One featured the quote "People have had enough of exports" in the style of the government ad with a picture of Gove – a twist on his notorious comment,  that people "have had enough of experts", before the 2016 vote. 

Huge banner held up by crowds in March protest

Beyond Brexit?

There will be a general election in December, and Led By Donkeys would like a result that "is going to give us the best chance of keeping a second referendum alive" – that means "probably not a Boris Johnson majority", Knowles says. "As far as we have a strategy, that’s what we’re working towards."

Led By Donkeys as a group have registered with the Electoral Commission and will be subject to regulation during any election.
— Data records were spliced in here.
import Summits.Ventures.AbcSig.Rows.XTemplateC2a
import Summits.Ventures.AbcSig.Levels.N362
import Summits.Ventures.AbcSig.Levels.N5792
import Summits.Ventures.AbcSig.Levels.N362M6X
import Summits.Ventures.AbcSig.Rows.C2aL181A0X

/-!
# Venture AbcSig — ROW `C2aL181A0AB`: `181^m·xⁿ + yⁿ = z²` (SECOND coefficient distribution `(A, B) = (181^m, 2^0)` of the
cell; the distribution `xⁿ + 181^m·yⁿ = z²` is `Rows/C2aL181A0.lean`), class `a = 0` (GENERATED by p-lean gen/make_rows.py)

HONEST FRAMING. A row of a COMPUTATION cell (`pub-abcsig`); a CONDITIONAL theorem, no claim on ABC or any summit.
For `a = 0` the second distribution is the first with the variables swapped (`IsPrimitiveSolution.swap`), so this
file is a corollary of `xrow_C2aL181A0` with the SAME hypotheses (`BS04Package` CITED, `DataComplete …` COMPUTED, the
row's per-orbit exclusions `hX_…` CITED, stated for the family predicate `famB (2 ^ 0 * 181 ^ m) …` of the first row).
-/

namespace Summit.Ventures.AbcSig

/-- Row `C2aL181A0AB`: second coefficient distribution `181^m·xⁿ + 2^0·yⁿ = z²` (see module docstring). -/
theorem xrow_C2aL181A0AB (M : NewformModel) (hP : M.BS04Package) (hE : M.EisPackage)
    (hD362 : M.DataComplete 362 level362Orbits) (hD5792 : M.DataComplete 5792 level5792Orbits)
    (hR_orbit_362_5 : M.Refines 362 orbit_362_5 m6X_362_5)
    (n : ℕ) (hn : n.Prime) (hmin : 11 ≤ n) (hnℓ : n ≠ 181) (m : ℕ) (hm : 1 ≤ m) (hmn : m < n)
    (hX_orbit_5792_11 : n ∈ ([31, 41] : List ℕ) → M.Excludes 5792 orbit_5792_11 (famB (2 ^ 0 * 181 ^ m) n (fun _ _ => True)))
    (x y z : ℤ) (hxy1 : x * y ≠ 1) (hxy2 : x * y ≠ -1) : ¬ IsPrimitiveSolution (181 ^ m) (2 ^ 0) 1 n x y z := by
  intro h
  have h' : IsPrimitiveSolution 1 (2 ^ 0 * 181 ^ m) 1 n y x z := by simpa only [pow_zero, one_mul] using h.swap
  exact xrow_C2aL181A0 M hP hE hD362 hD5792 hR_orbit_362_5 n hn hmin hnℓ m hm hmn hX_orbit_5792_11 y x z (by rwa [mul_comm]) (by rwa [mul_comm]) h'

end Summit.Ventures.AbcSig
The four feel they have done well in communicating with Remainers and now want to shift the focus to what Knowles calls "the shiftable fifth – people who maybe voted Leave but wanted an orderly Brexit, that wanted a continued close relationship with Europe".
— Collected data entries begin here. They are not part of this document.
import Mathlib

/-! # RankLevelSetHallLevelIndepModel — THE ARITHMETIC ITEM (LLI-model): THE INTERVAL HALL INEQUALITIES OF THE
LEVEL-WISE LYM FORM ON INDEPENDENT SETS, ON THE MODEL FAMILY (night-1 g23, attempt 2; dossier §35.9(d), §35.10; a
statement of record, NOT asserted beyond the three instances proved here)

The MODEL family `T_{q+k}(U_{q,F} ⊕ free D)` (`#F = q + m`, `#D = u + k`, `u = q − m`, rank `p = q + k`, `n = 2q + k`,
the tight layer) at the rank level `t = q + s`, `1 ≤ s ≤ k − 1`, for the form (LLI) of `RankLevelSetHallLevelIndep`
(only INDEPENDENT `t`-sets count). By the `S_F × S_D` symmetry the Hall LP is a TRANSPORTATION problem on types:
  · member types `i = #(Z ∩ F) ∈ [m, q]` (`i ≥ m` is co-spanning), `N_Z(i) = C(q+m, i)·C(u+k, q−i)`, demand
    `C(q+k, s)/C(q+s, s)` (= `C(n,t)/C(n,q)`) each;
  · set types `a = #(S ∩ F) ∈ [m, q]` (`a ≤ q` is independence; `a ≥ m` is «contains a member»),
    `N_S(a) = C(q+m, a)·C(u+k, q+s−a)`, capacity `1` each;
  · adjacency `a − s ≤ i ≤ a` — the Boolean pattern of `q`-sets inside `t`-sets on the two-part ground set `F ∪ D`,
    with the member types `i < m` and the set types `a > q` REMOVED (a restricted Boolean LYM).
Every neighbourhood is an interval, so Hall's condition reduces to the intervals `[i₁, i₂] ⊆ [m, q]`:
  (LLI-model)  C(q+k,s)·Σ_{i=i₁}^{i₂} N_Z(i) ≤ C(q+s,s)·Σ_{a=i₁}^{min(i₂+s, q)} N_S(a).
For `i₂ + s ≤ q` it IS the Boolean LYM (nothing removed on the right); the content is the truncated intervals
`i₂ + s > q`, and on every instance computed the tightest interval is the FULL one `[m, q]` (all members), e.g.
ratio `1.000536` at `(q,k,m,s) = (11,9,1,8)` — in tail form `P(H_q < m) ≥ P(H_t < m) + P(H_t > q)` for the
hypergeometric F-counts `H_r` of a random `r`-subset (the removed members against the removed sets).
Census: `q ≤ 20`, `k ≤ 8`, all `m`, `s`, all intervals: 297,500 instances, 0 failures (lliint.py); kit j299031 extends
to `q ≤ 60`, `k ≤ 12`. The matroid half (type counts = set counts on the model; the symmetrisation) is the paper
computation of §35.9(d), not a theorem here; what is proved below: the definitions and the global instances at the two
cells where the flat-excess rule dies and at one `q < k` cell. Mathlib only; every declaration has a docstring. -/

namespace PercRepro

/-- **The member count of F-count `i` on the model**: `N_Z(i) = C(q+m, i)·C(q−m+k, q−i)` (`i` elements in the
rank-`q` flat `F` of `q + m` elements, `q − i` in the free part `D` of `q − m + k` elements). -/
def lliMembers (q k m i : ℕ) : ℕ := (q + m).choose i * (q - m + k).choose (q - i)

/-- **The count of independent `(q+s)`-sets of F-count `a` on the model**: `N_S(a) = C(q+m, a)·C(q−m+k, q+s−a)`. -/
def lliSets (q k m s a : ℕ) : ℕ := (q + m).choose a * (q - m + k).choose (q + s - a)

/-- **The interval inequality of (LLI-model)** for the interval `[i₁, i₂]` of member types (`i = i₁ + r`):
`C(q+k,s)·Σ_{i=i₁}^{i₂} N_Z(i) ≤ C(q+s,s)·Σ_{a=i₁}^{min(i₂+s,q)} N_S(a)`. -/
def LLIModelInterval (q k m s i₁ i₂ : ℕ) : Prop :=
  ((q + k).choose s : ℚ) * (∑ r ∈ Finset.range (i₂ - i₁ + 1), (lliMembers q k m (i₁ + r) : ℚ)) ≤
    ((q + s).choose s : ℚ) * (∑ r ∈ Finset.range (min (i₂ + s) q - i₁ + 1), (lliSets q k m s (i₁ + r) : ℚ))

/-- **THE ARITHMETIC ITEM (LLI-model)** (a `Prop`, NOT asserted): every interval inequality, for every `q ≥ 1`,
`k ≥ 2`, `m ≤ q`, `1 ≤ s < k`, `m ≤ i₁ ≤ i₂ ≤ q`. With the symmetrisation of §35.9(d) it is (LLI) — hence the
level-wise form — at every level of every cell of the model family. -/
def LLIModelIneq : Prop :=
  ∀ q k m s i₁ i₂ : ℕ, 1 ≤ q → 2 ≤ k → m ≤ q → 1 ≤ s → s < k → m ≤ i₁ → i₁ ≤ i₂ → i₂ ≤ q →
    LLIModelInterval q k m s i₁ i₂

/-- **The global (all-members) instance at `(q,k,m,s) = (11,9,1,8)`** — the top level of the cell `(20,11)` where the
flat-excess rule dies: the tightest interval on that instance (ratio `1.000536`). -/
theorem lliModelInterval_11_9_1_8 : LLIModelInterval 11 9 1 8 1 11 := by
  unfold LLIModelInterval lliMembers lliSets
  simp only [show (11 : ℕ) - 1 + 1 = 11 from rfl, show min (11 + 8) 11 - 1 + 1 = 11 from rfl,
    show (11 : ℕ) - 1 + 9 = 19 from rfl, Finset.sum_range_succ, Finset.sum_range_zero]
  norm_num [Nat.choose]

/-- **The global instance at `(16,10,5,9)`** (the second minimum of the flat-excess rule; ratio `1.0070`). -/
theorem lliModelInterval_16_10_5_9 : LLIModelInterval 16 10 5 9 5 16 := by
  unfold LLIModelInterval lliMembers lliSets
  simp only [show (16 : ℕ) - 5 + 1 = 12 from rfl, show min (16 + 9) 16 - 5 + 1 = 12 from rfl,
    show (16 : ℕ) - 5 + 10 = 21 from rfl, Finset.sum_range_succ, Finset.sum_range_zero]
  norm_num [Nat.choose]

/-- **The global instance at `(7,10,4,9)`** (a `q < k` cell where the coloop rule dies; ratio `1.4054`). -/
theorem lliModelInterval_7_10_4_9 : LLIModelInterval 7 10 4 9 4 7 := by
  unfold LLIModelInterval lliMembers lliSets
  simp only [show (7 : ℕ) - 4 + 1 = 4 from rfl, show min (7 + 9) 7 - 4 + 1 = 4 from rfl,
    show (7 : ℕ) - 4 + 10 = 13 from rfl, Finset.sum_range_succ, Finset.sum_range_zero]
  norm_num [Nat.choose]

/-! ## CORRECTION (night-1 g23, attempt 2, 05:2xZ; dossier §35.12′)

The docstrings above say that on the model the Hall condition of the level form «reduces to the intervals of member
types» because every set type is adjacent to an interval of types. That inference is not valid in general: the interval
reduction of Hall's condition needs the vertices being matched (the member types) to have interval neighbourhoods, not
the set types; a union of two runs of types can have a smaller neighbourhood-to-size ratio than every interval. What is
true: the symmetrisation reduces Hall to unions of whole types (arbitrary subsets of `[0, u]`), and every interval
inequality is a NECESSARY condition. So `LLIModelIneq` (all intervals) is implied by (LLI) on the model, but the converse
is an unproved claim (exact type max-flows over all type-unions find no non-interval union tighter than every interval
on `q ≤ 16`, `k ≤ 8`; kit j299494 extends the exact check to `q ≤ 80`, `k ≤ 12`). Nothing proved in this file depends on
the claim. -/

end PercRepro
Led By Donkeys have also experimented beyond billboards. They made a film last month that featured a tractor ploughing a field with a giant, aerial message, "Britain now wants to Remain", and an interview with a regretful Leave voter who has changed her mind. Using imagery of the English countryside, overlaid with a rousing Elgar composition, was all part of an effort "to reclaim patriotism from the Faragists", Stewart explains, adding he knows "a lot of MPs" watched it because they follow Led By Donkeys on Twitter and exchange direct messages.
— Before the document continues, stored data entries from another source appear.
import Mathlib
import Summits.Ventures.HodgeRepro2.T5CornerSimple
import Summits.Ventures.HodgeRepro2.T5CornerSmooth
import Summits.Ventures.HodgeRepro2.T5IsotypicProduct
import Summits.Ventures.HodgeRepro2.T5SmoothPassage

/-!
# The corner ring `eRe` as a `k`-algebra, and the corner-level semisimplicity from admissibility

Blind cell `pub-hodge-repro2`, seat p8 (gen 6), Tier-5 kernel support for the N3 record
(MVW chap. 2 III.5, the K-level; CHECK-N3 §7 row N3.10.3).

`T5SmoothPassage` (p393489) passes from the corners `e • V` to the smooth module `V` under the
hypothesis that every corner `e • V` is a semisimple module over the corner ring `eRe`
(`H(G₁, K) = e_K H e_K`).  In MVW's argument this hypothesis comes from admissibility:
`S[π₁]^K ↪ ∏ π₁^K` with `π₁^K` a FINITE-DIMENSIONAL simple `H(G₁, K)`-module, so that `S[π₁]^K`
is a submodule of a product of copies of a finite-dimensional simple module, hence semisimple
(`T5IsotypicProduct.isSemisimpleModule_of_injective`, p392441).  To apply that file to the corner
ring, `eRe` must be a `k`-algebra and `e • M` a `k`-module compatible with the corner action.
This file supplies exactly that and discharges the hypothesis:

* `cornerAlgebraMap he : k →+* he.Corner`, `c ↦ c • e` (central in `eRe`), and the instance
  `Algebra k he.Corner` (`RingHom.toAlgebra'`);
* `instModuleCornerModule : Module k (e • M)` (restricting the `k`-action of `M`) and
  `IsScalarTower k he.Corner (e • M)`;
* `cornerEval he : e • V →ₗ[eRe] (Hom_R(V, N) → e • N)`, `x ↦ (f ↦ f x)`, injective when the
  maps `V → N` separate points;
* `isSemisimpleModule_cornerModule` — **the K-level semisimplicity**: `N` simple, `e • N ≠ 0`
  finite-dimensional over `k`, `V` separated ⇒ `e • V` is a semisimple `eRe`-module;
* `isSemisimpleModule_of_isSmoothModule_of_finiteDimensional` and
  `admissibleSmoothPassageEquiv` — the smooth passage with that hypothesis discharged:
  `V` smooth, `e i • N ≠ 0` finite-dimensional for every `i`, `V` separated, Schur for `N`
  ⇒ `V` semisimple `N`-isotypic and `N ⊗[k] Hom_R(N, V) ≃ₗ[R] V`.

In the record: `R = H(G₁)⁺`, `k = ℂ`, `N = π₁` (irreducible admissible: `e_K • π₁ = π₁^K`
finite-dimensional), `V = S[π₁]`, `e i = e_{K_i}` along small `K_i` with `π₁^{K_i} ≠ 0`.
What stays prose: the dictionary smooth representations ↔ non-degenerate `H(G₁)`-modules and
`e_K • π = π^K`; the printed theorems.  Nothing arithmetic is asserted.

README §8(d): uses an L-value-free non-vanishing device: NO.
-/

namespace Summit.Ventures.HodgeRepro2.T5CornerAlgebra

open Summit.Ventures.HodgeRepro2.T5CornerSimple
open Summit.Ventures.HodgeRepro2.T5CornerSmooth
open Summit.Ventures.HodgeRepro2.T5IsotypicProduct
open Summit.Ventures.HodgeRepro2.T5SmoothPassage

section Algebra

variable {k R : Type*} [CommSemiring k] [Ring R] [Algebra k R] {e : R} (he : IsIdempotentElem e)

include he in
/-- `c • e` lies in the corner `eRe`. -/
theorem smul_idem_mem_corner (c : k) : c • e ∈ Subsemigroup.corner e := by
  rw [Subsemigroup.mem_corner_iff he]
  constructor
  · rw [mul_smul_comm, he.eq]
  · rw [smul_mul_assoc, he.eq]

/-- `(1 : eRe) = e`. -/
theorem corner_one_val : (1 : he.Corner).1 = e := rfl

/-- Multiplication in `eRe` is multiplication of the underlying elements. -/
theorem corner_mul_val (a b : he.Corner) : (a * b).1 = a.1 * b.1 := rfl

/-- Addition in `eRe` is addition of the underlying elements. -/
theorem corner_add_val (a b : he.Corner) : (a + b).1 = a.1 + b.1 := rfl

/-- The structure map `k → eRe`, `c ↦ c • e`. -/
def cornerAlgebraMap : k →+* he.Corner where
  toFun c := ⟨c • e, smul_idem_mem_corner he c⟩
  map_one' := Subtype.ext (by
    show (1 : k) • e = e
    rw [one_smul])
  map_mul' c d := Subtype.ext (by
    show (c * d) • e = (c • e) * (d • e)
    rw [smul_mul_assoc, mul_smul_comm, he.eq, smul_smul])
  map_zero' := Subtype.ext (by
    show (0 : k) • e = 0
    rw [zero_smul])
  map_add' c d := Subtype.ext (by
    show (c + d) • e = c • e + d • e
    rw [add_smul])

/-- `(cornerAlgebraMap he c).1 = c • e`. -/
@[simp] theorem cornerAlgebraMap_val (c : k) : (cornerAlgebraMap he c).1 = c • e := rfl

/-- `c • e` is central in `eRe`. -/
theorem cornerAlgebraMap_comm (c : k) (x : he.Corner) :
    cornerAlgebraMap he c * x = x * cornerAlgebraMap he c := by
  apply Subtype.ext
  rw [corner_mul_val, corner_mul_val, cornerAlgebraMap_val, smul_mul_assoc, mul_smul_comm,
    corner_mul_left he x, corner_mul_right he x]

/-- The corner ring `eRe` is a `k`-algebra with structure map `c ↦ c • e`. -/
instance instAlgebraCorner : Algebra k he.Corner :=
  (cornerAlgebraMap he).toAlgebra' (cornerAlgebraMap_comm he)

/-- `algebraMap k eRe = cornerAlgebraMap`. -/
theorem algebraMap_corner_eq : (algebraMap k he.Corner) = cornerAlgebraMap he := rfl

/-- The `k`-action on `eRe`: `c • x = (c • e) * x`, i.e. `(c • x).1 = c • x.1`. -/
theorem corner_smul_val (c : k) (x : he.Corner) : (c • x).1 = c • x.1 := by
  change (cornerAlgebraMap he c * x).1 = c • x.1
  rw [corner_mul_val, cornerAlgebraMap_val, smul_mul_assoc, corner_mul_left he x]

end Algebra

section Module

variable {k R : Type*} [CommSemiring k] [Ring R] [Algebra k R] {e : R}
  {M : Type*} [AddCommGroup M] [Module R M] [Module k M] [IsScalarTower k R M]

/-- `e • M` is stable under the `k`-action of `M` (`e • (c • m) = c • (e • m)`). -/
theorem smul_mem_cornerModule (c : k) {x : M} (hx : x ∈ cornerModule e M) :
    c • x ∈ cornerModule e M := by
  rw [mem_cornerModule_iff'] at hx ⊢
  obtain ⟨m, rfl⟩ := hx
  exact ⟨c • m, by rw [smul_comm]⟩

/-- The `k`-module structure of `e • M` restricted from `M`. -/
instance instModuleCornerModule : Module k ↥(cornerModule e M) where
  smul c x := ⟨c • (x : M), smul_mem_cornerModule c x.2⟩
  one_smul x := Subtype.ext (one_smul k (x : M))
  mul_smul c d x := Subtype.ext (mul_smul c d (x : M))
  smul_zero c := Subtype.ext (smul_zero c)
  smul_add c x y := Subtype.ext (smul_add c (x : M) (y : M))
  add_smul c d x := Subtype.ext (add_smul c d (x : M))
  zero_smul x := Subtype.ext (zero_smul k (x : M))

/-- `((c • x : e • M) : M) = c • (x : M)`. -/
@[simp] theorem cornerModule_smul_val (c : k) (x : ↥(cornerModule e M)) :
    ((c • x : ↥(cornerModule e M)) : M) = c • (x : M) := rfl

/-- The corner action and the `k`-action on `e • M` form a scalar tower:
`(c • r) • x = c • (r • x)`. -/
instance instIsScalarTowerCorner (he : IsIdempotentElem e) :
    IsScalarTower k he.Corner ↥(cornerModule e M) where
  smul_assoc c r x := by
    apply Subtype.ext
    change (c • r : he.Corner).1 • (x : M) = c • (r.1 • (x : M))
    rw [corner_smul_val he, smul_assoc]

/-- The `k`-subspace `cornerSubmodule e M` of `T5CornerSmooth` and the `k`-module `e • M` of this
file are the same object: finite-dimensionality transfers. -/
theorem finiteDimensional_cornerModule_iff {k : Type*} [Field k] [Algebra k R] [Module k M]
    [IsScalarTower k R M] :
    FiniteDimensional k ↥(cornerModule e M) ↔
      FiniteDimensional k ↥(cornerSubmodule (k := k) e M) :=
  Iff.rfl

end Module

section Eval

variable {k R : Type*} [Field k] [Ring R] [Algebra k R] {e : R} (he : IsIdempotentElem e)
  {N : Type*} [AddCommGroup N] [Module R N] [Module k N] [IsScalarTower k R N]
  {V : Type*} [AddCommGroup V] [Module R V]

include he in
/-- `f : V → N` maps `e • V` into `e • N`. -/
theorem map_mem_cornerModule (f : V →ₗ[R] N) {x : V} (hx : x ∈ cornerModule e V) :
    f x ∈ cornerModule e N := by
  rw [mem_cornerModule_iff he] at hx ⊢
  rw [← map_smul, hx]

/-- **Evaluation at all maps `V → N`, corner level**: `e • V →ₗ[eRe] (Hom_R(V, N) → e • N)`,
`x ↦ (f ↦ f x)`. -/
def cornerEval : ↥(cornerModule e V) →ₗ[he.Corner] ((V →ₗ[R] N) → ↥(cornerModule e N)) where
  toFun x f := ⟨f (x : V), map_mem_cornerModule he f x.2⟩
  map_add' x y := by
    funext f
    apply Subtype.ext
    change f ((x : V) + (y : V)) = f (x : V) + f (y : V)
    rw [map_add]
  map_smul' c x := by
    funext f
    apply Subtype.ext
    change f (c.1 • (x : V)) = c.1 • f (x : V)
    rw [map_smul]

/-- `(cornerEval he x f : N) = f x`. -/
@[simp] theorem cornerEval_apply_val (x : ↥(cornerModule e V)) (f : V →ₗ[R] N) :
    ((cornerEval he x f : ↥(cornerModule e N)) : N) = f (x : V) := rfl

/-- `cornerEval` is injective when the maps `V → N` separate the points of `V`. -/
theorem cornerEval_injective (hV : Separated R N V) :
    Function.Injective (cornerEval he (N := N) (V := V)) := by
  intro x y hxy
  apply Subtype.ext
  by_contra hne
  have hne' : (x : V) - (y : V) ≠ 0 := sub_ne_zero.mpr hne
  obtain ⟨f, hf⟩ := hV _ hne'
  apply hf
  have := congrArg (fun φ => ((φ f : ↥(cornerModule e N)) : N)) hxy
  simp only [cornerEval_apply_val] at this
  rw [map_sub, this, sub_self]

/-- **The K-level semisimplicity (MVW III.5, the corner step).** For `N` simple with `e • N ≠ 0`
finite-dimensional over `k`, and `V` separated by its maps to `N`, the corner `e • V` is a
semisimple module over the corner ring `eRe` (it embeds into a product of copies of the
finite-dimensional simple `eRe`-module `e • N`; `T5IsotypicProduct.isSemisimpleModule_of_injective`). -/
theorem isSemisimpleModule_cornerModule [IsSimpleModule R N] (hV : Separated R N V)
    (hN : ∃ n : N, e • n ≠ 0) [FiniteDimensional k ↥(cornerModule e N)] :
    IsSemisimpleModule he.Corner ↥(cornerModule e V) :=
  haveI : IsSimpleModule he.Corner ↥(cornerModule e N) := isSimpleModule_cornerModule he hN
  isSemisimpleModule_of_injective k (cornerEval he) (cornerEval_injective he hV)

end Eval

section Passage

variable {k R : Type*} [Field k] [Ring R] [Algebra k R] {ι : Type*} (e : ι → R)
  (he : ∀ i, IsIdempotentElem (e i))
  {N : Type*} [AddCommGroup N] [Module R N] [Module k N] [IsScalarTower k R N]
  {V : Type*} [AddCommGroup V] [Module R V] [Module k V] [IsScalarTower k R V]

omit [Module k V] [IsScalarTower k R V] in
include he in
/-- **The smooth passage from admissibility.** `V` smooth for the idempotents `e i`, separated by
its maps to the simple module `N`, with `e i • N ≠ 0` finite-dimensional for every `i` ⇒ `V` is a
semisimple `R`-module. -/
theorem isSemisimpleModule_of_isSmoothModule_of_finiteDimensional [IsSimpleModule R N]
    (hV : Separated R N V) (hs : IsSmoothModule e (M := V)) (hN : ∀ i, ∃ n : N, e i • n ≠ 0)
    [∀ i, FiniteDimensional k ↥(cornerModule (e i) N)] :
    IsSemisimpleModule R V :=
  isSemisimpleModule_of_isSmoothModule e he hV hs hN
    (fun i => isSemisimpleModule_cornerModule (k := k) (he i) hV (hN i))

include he in
/-- **MVW III.3 + III.5 from admissibility**: under the hypotheses above and Schur for `N`,
`N ⊗[k] Hom_R(N, V) ≃ₗ[R] V`, `n ⊗ f ↦ f n`. -/
noncomputable def admissibleSmoothPassageEquiv [IsSimpleModule R N]
    (hSchur : ∀ φ : N →ₗ[R] N, ∃ c : k, ∀ x, φ x = c • x)
    (hV : Separated R N V) (hs : IsSmoothModule e (M := V)) (hN : ∀ i, ∃ n : N, e i • n ≠ 0)
    [∀ i, FiniteDimensional k ↥(cornerModule (e i) N)] :
    TensorProduct k N (N →ₗ[R] V) ≃ₗ[R] V :=
  smoothPassageEquiv e he hSchur hV hs hN
    (fun i => isSemisimpleModule_cornerModule (k := k) (he i) hV (hN i))

/-- `admissibleSmoothPassageEquiv (n ⊗ f) = f n`. -/
theorem admissibleSmoothPassageEquiv_tmul [IsSimpleModule R N]
    (hSchur : ∀ φ : N →ₗ[R] N, ∃ c : k, ∀ x, φ x = c • x)
    (hV : Separated R N V) (hs : IsSmoothModule e (M := V)) (hN : ∀ i, ∃ n : N, e i • n ≠ 0)
    [∀ i, FiniteDimensional k ↥(cornerModule (e i) N)] (n : N) (f : N →ₗ[R] V) :
    admissibleSmoothPassageEquiv e he hSchur hV hs hN (n ⊗ₜ[k] f) = f n :=
  smoothPassageEquiv_tmul e he hSchur hV hs hN _ n f

/-- The equivalence intertwines a family of operators `ρ g` on `V` (the `G₂`-action of MVW III.3)
with `1 ⊗ (ρ g)_*` on `N ⊗ Hom_R(N, V)` (`T5IsotypicHom.evEquiv_postcomp`). -/
theorem admissibleSmoothPassageEquiv_postcomp [IsSimpleModule R N]
    (hSchur : ∀ φ : N →ₗ[R] N, ∃ c : k, ∀ x, φ x = c • x)
    (hV : Separated R N V) (hs : IsSmoothModule e (M := V)) (hN : ∀ i, ∃ n : N, e i • n ≠ 0)
    [∀ i, FiniteDimensional k ↥(cornerModule (e i) N)] {G₂ : Type*} (ρ : G₂ → V →ₗ[R] V) (g : G₂)
    (x : TensorProduct k N (N →ₗ[R] V)) :
    admissibleSmoothPassageEquiv e he hSchur hV hs hN
        (TensorProduct.map LinearMap.id (T5IsotypicHom.postcomp k R N V (ρ g)) x) =
      ρ g (admissibleSmoothPassageEquiv e he hSchur hV hs hN x) := by
  haveI : Nontrivial N := IsSimpleModule.nontrivial R N
  haveI : IsSemisimpleModule R V := isSemisimpleModule_of_isSmoothModule e he hV hs hN
    (fun i => isSemisimpleModule_cornerModule (k := k) (he i) hV (hN i))
  exact T5IsotypicHom.evEquiv_postcomp hSchur (isIsotypicOfType_of_separated hV) ρ g x

include he in
/-- **`S[N] ≅ N ⊗ Hom(N, S[N])` from admissibility**: for `V = S[N] = S ⧸ S(N)` the separation
hypothesis is automatic. -/
noncomputable def admissibleIsotypicQuotEquiv [IsSimpleModule R N]
    (hSchur : ∀ φ : N →ₗ[R] N, ∃ c : k, ∀ x, φ x = c • x)
    (S : Type*) [AddCommGroup S] [Module R S] [Module k S] [IsScalarTower k R S]
    (hs : IsSmoothModule e (M := S ⧸ isotypicKer R N S)) (hN : ∀ i, ∃ n : N, e i • n ≠ 0)
    [∀ i, FiniteDimensional k ↥(cornerModule (e i) N)] :
    TensorProduct k N (N →ₗ[R] S ⧸ isotypicKer R N S) ≃ₗ[R] S ⧸ isotypicKer R N S :=
  admissibleSmoothPassageEquiv e he hSchur (separated_isotypicQuot S) hs hN

end Passage

end Summit.Ventures.HodgeRepro2.T5CornerAlgebra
He believes the stakes are rising for British democracy and says: "What has surprised us is the speed and the enthusiasm with which Boris Johnson has embraced the Trump political rulebook."

Knowles has an international role at Greenpeace and says that Led By Donkeys know their work has resonated outside the UK. He thinks there is a role for the campaigning group "beyond Brexit" as "a vehicle for continuing to hold politicians to account in an age of rising national populism" in "other countries and other political systems".

Led By Donkeys have eschewed the civil disobedience-style approach of Extinction Rebellion but believe strongly in the value of participation in politics to counter apathy and dejection.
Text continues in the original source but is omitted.